[TASK STATEMENT] Find the number of lines in these records where the word "third" appears. Reply with that number and nothing more.

[Records from a data collection]
/-- An operand node of kind `sum` satisfies the local sum equation (a copy of an earlier `Q` node,
or zero). [cite: Tavenas2015, §4, Prop. 2] -/
theorem opKind_sum {i : Fin P.len} {e : Fin (d + 1)} {u : SOperand k σ}
    {args : List (k × P.Node d)} (h : P.opKind d i e u = .sum args) :
    (∀ a ∈ args, P.hrank d a.2 < 3 * i.val ∧ P.hdeg d a.2 = e.val) ∧
      homogeneousComponent e.val (P.opVal i.val u) =
        (args.map fun a => a.1 • P.hval d a.2).sum := by
  cases u with
  | var j' =>
    simp only [opKind] at h
    split_ifs at h with he
    cases h
    exact ⟨by simp, by rw [homogeneousComponent_opVal_var, if_neg he]; rfl⟩
  | const c' =>
    simp only [opKind] at h
    split_ifs at h with he
    cases h
    exact ⟨by simp, by rw [homogeneousComponent_opVal_const, if_neg he]; rfl⟩
  | ref j' =>
    simp only [opKind] at h
    split_ifs at h with hj
    · cases h
      refine ⟨?_, ?_⟩
      · intro a ha
        simp only [List.mem_singleton] at ha
        subst ha
        exact ⟨by simp only [hrank]; omega, rfl⟩
      · simp [opVal, SOperand.evalAt, hj, hval]
    · cases h
      exact ⟨by simp, by simp [opVal, SOperand.evalAt, hj]⟩

/-- Operand nodes are never product nodes. [cite: Tavenas2015, §4, Prop. 2] -/
theorem opKind_ne_prod {i : Fin P.len} {e : Fin (d + 1)} {u : SOperand k σ} {a b : P.Node d}
    (h : P.opKind d i e u = .prod a b) : False := by
  cases u <;> simp only [opKind] at h <;> split_ifs at h
import Literature.AlgebraicGeometry.HodgeTheory.RibetTypeThirtySevenfoldMinimalRankCellsPowersHodgeClasses
import Literature.AlgebraicGeometry.Motives.HodgeThetaSubalgebraUnitaryTenTwentySevenCore
import Literature.AlgebraicGeometry.Motives.HodgeThetaSubalgebraUnitaryTwelveTwentyFiveCore
import HarnessLib

/-!
# Hodge classes on all powers of abelian varieties of Ribet type `(10, 27)` and `(12, 25)` are generated by divisor
# classes (Ribet 1983 Thm. 3 — UNCONDITIONAL); the third census of SIMPLE ABELIAN 37-FOLDS: `End⁰ = ℚ` and `{15, 22}`

Family `hodge`, layer `Literature/AlgebraicGeometry/HodgeTheory`. Research context: cell `pub-hodge-ring2` (HONEST
FRAMING: research route conditional on HC_CM; not a corollary; Q11.4-sentence-2 already refuted in dim ≥ 3),
Literature lane gen 87. UNCONDITIONAL for the class of abelian varieties it names; theorems only, no definition, no
named fact (D-0026), no `sorry`. The CELLS of the generic assembly `RibetTypeOfCoreSmulPowersHodgeClasses` at the
cores `UnitaryTenTwentySeven.eq_top_of_smul` and `UnitaryTwelveTwentyFive.eq_top_of_smul`
(`Motives/HodgeThetaSubalgebraUnitary{TenTwentySeven, TwelveTwentyFive}Core`), and the 37-fold census they refine:
after this file the shapes of a simple `37`-fold NOT proved are `End⁰ = ℚ` and the single `k`-signature `{15, 22}`
(where a raising operator of minimal rank `10` with constant Levi profile `(4, 6)` resists the minimal-rank method).

THE PRINTED THEOREM. Ribet, Amer. J. Math. 105 (1983), Thm. 3 = Gordon's survey Thm. 6.3 (3) [held
`paper:arxiv-alg-geom_9709030` p. 18].

## References
* [Ribet1983] K. A. Ribet, Amer. J. Math. 105 (1983), Thm. 0 and Thm. 3.
* [Gordon1997] B. B. Gordon, *A survey of the Hodge conjecture for abelian varieties*, Thm. 6.3 (3) and Corollary.
* [MoonenZarhin1999LowDim] B. Moonen, Yu. Zarhin, Math. Ann. 315 (1999), §2 (2.4), Thm. (2.7).
* [Deligne2000] P. Deligne, *The Hodge conjecture* (Clay, 2000), §1.
-/

noncomputable section

open CategoryTheory Module

namespace Literature.AlgebraicGeometry.HodgeTheory

open Literature.AlgebraicGeometry.Motives
open Literature.AlgebraicGeometry.Motives.HodgeStructure

section Cells

/-- **Ribet 1983 Thm. 3 at `(n′, n″) = (10, 27)` — UNCONDITIONAL** (core `UnitaryTenTwentySeven.eq_top_of_smul`).
[cite: Ribet1983, Thm. 0 and Thm. 3] [cite: Gordon1997, Thm. 6.3 (3) and Corollary] -/
theorem AbelianVariety.isDivisorGenerated_powSucc_of_ribetTypeTenTwentySeven (A : AbelianVariety ℂ) (φ : A ⟶ A)
    {d : ℕ} (hd : 0 < d) (hφ : φ ≫ φ = -(d • 𝟙 A)) (hE2 : Module.finrank ℚ A.endAlgebra = 2)
    (h10 : eigenMultiplicity A φ (Complex.I * (Real.sqrt d : ℂ)) = 10)
    (h27 : eigenMultiplicity A φ (-(Complex.I * (Real.sqrt d : ℂ))) = 27) (N : ℕ) :
    IsDivisorGenerated (A.powSucc N) := by
  refine AbelianVariety.isDivisorGenerated_powSucc_of_ribetType_ofCoreSmul A φ hd hφ hE2 (by omega) (by omega) ?_ N
  intro W' _ _ _ 𝔊 ι P' Q' s hbr hirr hι hιι hP' hQ' hfinP' hfinQ' hadd hsmul hsymm hPQ hdefP hdefQ hadj
  exact UnitaryTenTwentySeven.eq_top_of_smul hbr hirr hι hιι hP' hQ' (by rw [hfinP', h10]) (by rw [hfinQ', h27]) hadd
    hsmul hsymm hPQ hdefP hdefQ hadj

/-- The mirror: `n_{i√d}(φ) = 27`, `n_{−i√d}(φ) = 10` (core `UnitaryTenTwentySeven.eq_top_of_smul'`).
[cite: Ribet1983, Thm. 0 and Thm. 3] [cite: Gordon1997, Thm. 6.3 (3) and Corollary] -/
theorem AbelianVariety.isDivisorGenerated_powSucc_of_ribetTypeTenTwentySeven' (A : AbelianVariety ℂ) (φ : A ⟶ A)
    {d : ℕ} (hd : 0 < d) (hφ : φ ≫ φ = -(d • 𝟙 A)) (hE2 : Module.finrank ℚ A.endAlgebra = 2)
    (h27 : eigenMultiplicity A φ (Complex.I * (Real.sqrt d : ℂ)) = 27)
    (h10 : eigenMultiplicity A φ (-(Complex.I * (Real.sqrt d : ℂ))) = 10) (N : ℕ) :
    IsDivisorGenerated (A.powSucc N) := by
  refine AbelianVariety.isDivisorGenerated_powSucc_of_ribetType_ofCoreSmul A φ hd hφ hE2 (by omega) (by omega) ?_ N
  intro W' _ _ _ 𝔊 ι P' Q' s hbr hirr hι hιι hP' hQ' hfinP' hfinQ' hadd hsmul hsymm hPQ hdefP hdefQ hadj
  exact UnitaryTenTwentySeven.eq_top_of_smul' hbr hirr hι hιι hP' hQ' (by rw [hfinP', h27]) (by rw [hfinQ', h10]) hadd
    hsmul hsymm hPQ hdefP hdefQ hadj

/-- **The Hodge conjecture for all powers `A^{N+1}` of an abelian variety of Ribet type `(10, 27)` — UNCONDITIONAL.**
[cite: Ribet1983, Thm. 3] [cite: Deligne2000, §1] -/
theorem hodgeConjectureFor_powSucc_of_ribetTypeTenTwentySeven (A : AbelianVariety ℂ) (φ : A ⟶ A)
    {d : ℕ} (hd : 0 < d) (hφ : φ ≫ φ = -(d • 𝟙 A)) (hE2 : Module.finrank ℚ A.endAlgebra = 2)
    (h10 : eigenMultiplicity A φ (Complex.I * (Real.sqrt d : ℂ)) = 10)
    (h27 : eigenMultiplicity A φ (-(Complex.I * (Real.sqrt d : ℂ))) = 27) (N : ℕ) :
    HodgeConjectureFor (A.powSucc N).dim (A.powSucc N).X :=
  hodgeConjectureFor_of_isDivisorGenerated _
    (AbelianVariety.isDivisorGenerated_powSucc_of_ribetTypeTenTwentySeven A φ hd hφ hE2 h10 h27 N)

/-- **37-FOLDS of signature `{10, 27}`: `B• = D•` on all powers — UNCONDITIONAL** (either eigenvalue may carry the `10`).
[cite: Ribet1983, Thm. 0 and Thm. 3] [cite: MoonenZarhin1999LowDim, §2 (2.4)] -/
theorem AbelianVariety.isDivisorGenerated_powSucc_of_thirtysevenfold_tenTwentySeven (A : AbelianVariety ℂ)
    (φ : A ⟶ A) {d : ℕ} (hd : 0 < d) (hφ : φ ≫ φ = -(d • 𝟙 A)) (hE2 : Module.finrank ℚ A.endAlgebra = 2)
    (hX : A.dim = 37)
    (h10 : eigenMultiplicity A φ (Complex.I * (Real.sqrt d : ℂ)) = 10 ∨
      eigenMultiplicity A φ (-(Complex.I * (Real.sqrt d : ℂ))) = 10)
    (N : ℕ) : IsDivisorGenerated (A.powSucc N) := by
  have hsum := eigenMultiplicity_add_eigenMultiplicity_neg_eq_dim A φ hd hφ
  rw [hX] at hsum
  rcases h10 with h | h
  · exact AbelianVariety.isDivisorGenerated_powSucc_of_ribetTypeTenTwentySeven A φ hd hφ hE2 h (by omega) N
  · exact AbelianVariety.isDivisorGenerated_powSucc_of_ribetTypeTenTwentySeven' A φ hd hφ hE2 (by omega) h N

/-- **Ribet 1983 Thm. 3 at `(n′, n″) = (12, 25)` — UNCONDITIONAL** (core `UnitaryTwelveTwentyFive.eq_top_of_smul`).
[cite: Ribet1983, Thm. 0 and Thm. 3] [cite: Gordon1997, Thm. 6.3 (3) and Corollary] -/
theorem AbelianVariety.isDivisorGenerated_powSucc_of_ribetTypeTwelveTwentyFive (A : AbelianVariety ℂ) (φ : A ⟶ A)
    {d : ℕ} (hd : 0 < d) (hφ : φ ≫ φ = -(d • 𝟙 A)) (hE2 : Module.finrank ℚ A.endAlgebra = 2)
    (h12 : eigenMultiplicity A φ (Complex.I * (Real.sqrt d : ℂ)) = 12)
    (h25 : eigenMultiplicity A φ (-(Complex.I * (Real.sqrt d : ℂ))) = 25) (N : ℕ) :
    IsDivisorGenerated (A.powSucc N) := by
  refine AbelianVariety.isDivisorGenerated_powSucc_of_ribetType_ofCoreSmul A φ hd hφ hE2 (by omega) (by omega) ?_ N
  intro W' _ _ _ 𝔊 ι P' Q' s hbr hirr hι hιι hP' hQ' hfinP' hfinQ' hadd hsmul hsymm hPQ hdefP hdefQ hadj
  exact UnitaryTwelveTwentyFive.eq_top_of_smul hbr hirr hι hιι hP' hQ' (by rw [hfinP', h12]) (by rw [hfinQ', h25]) hadd
    hsmul hsymm hPQ hdefP hdefQ hadj

/-- The mirror: `n_{i√d}(φ) = 25`, `n_{−i√d}(φ) = 12` (core `UnitaryTwelveTwentyFive.eq_top_of_smul'`).
[cite: Ribet1983, Thm. 0 and Thm. 3] [cite: Gordon1997, Thm. 6.3 (3) and Corollary] -/
theorem AbelianVariety.isDivisorGenerated_powSucc_of_ribetTypeTwelveTwentyFive' (A : AbelianVariety ℂ) (φ : A ⟶ A)
    {d : ℕ} (hd : 0 < d) (hφ : φ ≫ φ = -(d • 𝟙 A)) (hE2 : Module.finrank ℚ A.endAlgebra = 2)
    (h25 : eigenMultiplicity A φ (Complex.I * (Real.sqrt d : ℂ)) = 25)
    (h12 : eigenMultiplicity A φ (-(Complex.I * (Real.sqrt d : ℂ))) = 12) (N : ℕ) :
    IsDivisorGenerated (A.powSucc N) := by
  refine AbelianVariety.isDivisorGenerated_powSucc_of_ribetType_ofCoreSmul A φ hd hφ hE2 (by omega) (by omega) ?_ N
  intro W' _ _ _ 𝔊 ι P' Q' s hbr hirr hι hιι hP' hQ' hfinP' hfinQ' hadd hsmul hsymm hPQ hdefP hdefQ hadj
  exact UnitaryTwelveTwentyFive.eq_top_of_smul' hbr hirr hι hιι hP' hQ' (by rw [hfinP', h25]) (by rw [hfinQ', h12]) hadd
    hsmul hsymm hPQ hdefP hdefQ hadj

/-- **The Hodge conjecture for all powers `A^{N+1}` of an abelian variety of Ribet type `(12, 25)` — UNCONDITIONAL.**
[cite: Ribet1983, Thm. 3] [cite: Deligne2000, §1] -/
theorem hodgeConjectureFor_powSucc_of_ribetTypeTwelveTwentyFive (A : AbelianVariety ℂ) (φ : A ⟶ A)
    {d : ℕ} (hd : 0 < d) (hφ : φ ≫ φ = -(d • 𝟙 A)) (hE2 : Module.finrank ℚ A.endAlgebra = 2)
    (h12 : eigenMultiplicity A φ (Complex.I * (Real.sqrt d : ℂ)) = 12)
    (h25 : eigenMultiplicity A φ (-(Complex.I * (Real.sqrt d : ℂ))) = 25) (N : ℕ) :
    HodgeConjectureFor (A.powSucc N).dim (A.powSucc N).X :=
  hodgeConjectureFor_of_isDivisorGenerated _
    (AbelianVariety.isDivisorGenerated_powSucc_of_ribetTypeTwelveTwentyFive A φ hd hφ hE2 h12 h25 N)

/-- **37-FOLDS of signature `{12, 25}`: `B• = D•` on all powers — UNCONDITIONAL** (either eigenvalue may carry the `12`).
[cite: Ribet1983, Thm. 0 and Thm. 3] [cite: MoonenZarhin1999LowDim, §2 (2.4)] -/
theorem AbelianVariety.isDivisorGenerated_powSucc_of_thirtysevenfold_twelveTwentyFive (A : AbelianVariety ℂ)
    (φ : A ⟶ A) {d : ℕ} (hd : 0 < d) (hφ : φ ≫ φ = -(d • 𝟙 A)) (hE2 : Module.finrank ℚ A.endAlgebra = 2)
    (hX : A.dim = 37)
    (h12 : eigenMultiplicity A φ (Complex.I * (Real.sqrt d : ℂ)) = 12 ∨
      eigenMultiplicity A φ (-(Complex.I * (Real.sqrt d : ℂ))) = 12)
    (N : ℕ) : IsDivisorGenerated (A.powSucc N) := by
  have hsum := eigenMultiplicity_add_eigenMultiplicity_neg_eq_dim A φ hd hφ
  rw [hX] at hsum
  rcases h12 with h | h
  · exact AbelianVariety.isDivisorGenerated_powSucc_of_ribetTypeTwelveTwentyFive A φ hd hφ hE2 h (by omega) N
  · exact AbelianVariety.isDivisorGenerated_powSucc_of_ribetTypeTwelveTwentyFive' A φ hd hφ hE2 (by omega) h N

end Cells

/-! ### §2 The third 37-fold census: `End⁰ = ℚ` and the signature `{15, 22}` remain -/

section Census

variable {X : AbelianVariety ℂ}

/-- **`B• = D•` on all powers of a SIMPLE complex abelian `37`-FOLD, granted ONLY `End⁰ = ℚ` and the `k`-signature
`{15, 22}`.** [cite: MoonenZarhin1999LowDim, §2 (2.4) and Thm. (2.7)] [cite: Ribet1983, Thms. 0–3]
[cite: Gordon1997, Thm. 6.3 and Corollary] -/
theorem isDivisorGenerated_powSucc_of_isSimple_thirtysevenfold'' (hs : X.IsSimple) (hX : X.dim = 37)
    (h1 : Module.finrank ℚ X.endAlgebra = 1 → ∀ N : ℕ, IsDivisorGenerated (X.powSucc N))
    (h15 : ∀ (φ : X ⟶ X) (d : ℕ), 0 < d → φ ≫ φ = -(d • 𝟙 X) → Module.finrank ℚ X.endAlgebra = 2 →
      (eigenMultiplicity X φ (Complex.I * (Real.sqrt d : ℂ)) = 15 ∨ eigenMultiplicity X φ (Complex.I * (Real.sqrt d : ℂ)) = 22) →
      ∀ N : ℕ, IsDivisorGenerated (X.powSucc N))
    (N : ℕ) : IsDivisorGenerated (X.powSucc N) := by
  refine isDivisorGenerated_powSucc_of_isSimple_thirtysevenfold' hs hX h1 (fun φ d hd hφ he2 hsig N => ?_) N
  have hsum := eigenMultiplicity_add_eigenMultiplicity_neg_eq_dim X φ hd hφ
  rw [hX] at hsum
  by_cases h10 : eigenMultiplicity X φ (Complex.I * (Real.sqrt d : ℂ)) = 10 ∨ eigenMultiplicity X φ (-(Complex.I * (Real.sqrt d : ℂ))) = 10
  · exact AbelianVariety.isDivisorGenerated_powSucc_of_thirtysevenfold_tenTwentySeven X φ hd hφ he2 hX h10 N
  by_cases h12 : eigenMultiplicity X φ (Complex.I * (Real.sqrt d : ℂ)) = 12 ∨ eigenMultiplicity X φ (-(Complex.I * (Real.sqrt d : ℂ))) = 12
  · exact AbelianVariety.isDivisorGenerated_powSucc_of_thirtysevenfold_twelveTwentyFive X φ hd hφ he2 hX h12 N
  exact h15 φ d hd hφ he2 (by omega) N

/-- **The Hodge conjecture on all powers of a SIMPLE complex abelian `37`-FOLD, granted ONLY `End⁰ = ℚ` and the
`k`-signature `{15, 22}`.** [cite: Ribet1983, Thms. 0–3] [cite: Deligne2000, §1] -/
theorem hodgeConjectureFor_powSucc_of_isSimple_thirtysevenfold'' (hs : X.IsSimple) (hX : X.dim = 37)
    (h1 : Module.finrank ℚ X.endAlgebra = 1 → ∀ N : ℕ, IsDivisorGenerated (X.powSucc N))
    (h15 : ∀ (φ : X ⟶ X) (d : ℕ), 0 < d → φ ≫ φ = -(d • 𝟙 X) → Module.finrank ℚ X.endAlgebra = 2 →
      (eigenMultiplicity X φ (Complex.I * (Real.sqrt d : ℂ)) = 15 ∨ eigenMultiplicity X φ (Complex.I * (Real.sqrt d : ℂ)) = 22) →
      ∀ N : ℕ, IsDivisorGenerated (X.powSucc N))
    (N : ℕ) : HodgeConjectureFor (X.powSucc N).dim (X.powSucc N).X :=
  hodgeConjectureFor_of_isDivisorGenerated _ (isDivisorGenerated_powSucc_of_isSimple_thirtysevenfold'' hs hX h1 h15 N)

end Census

end Literature.AlgebraicGeometry.HodgeTheory

end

[EXERCISE SOLUTION] 2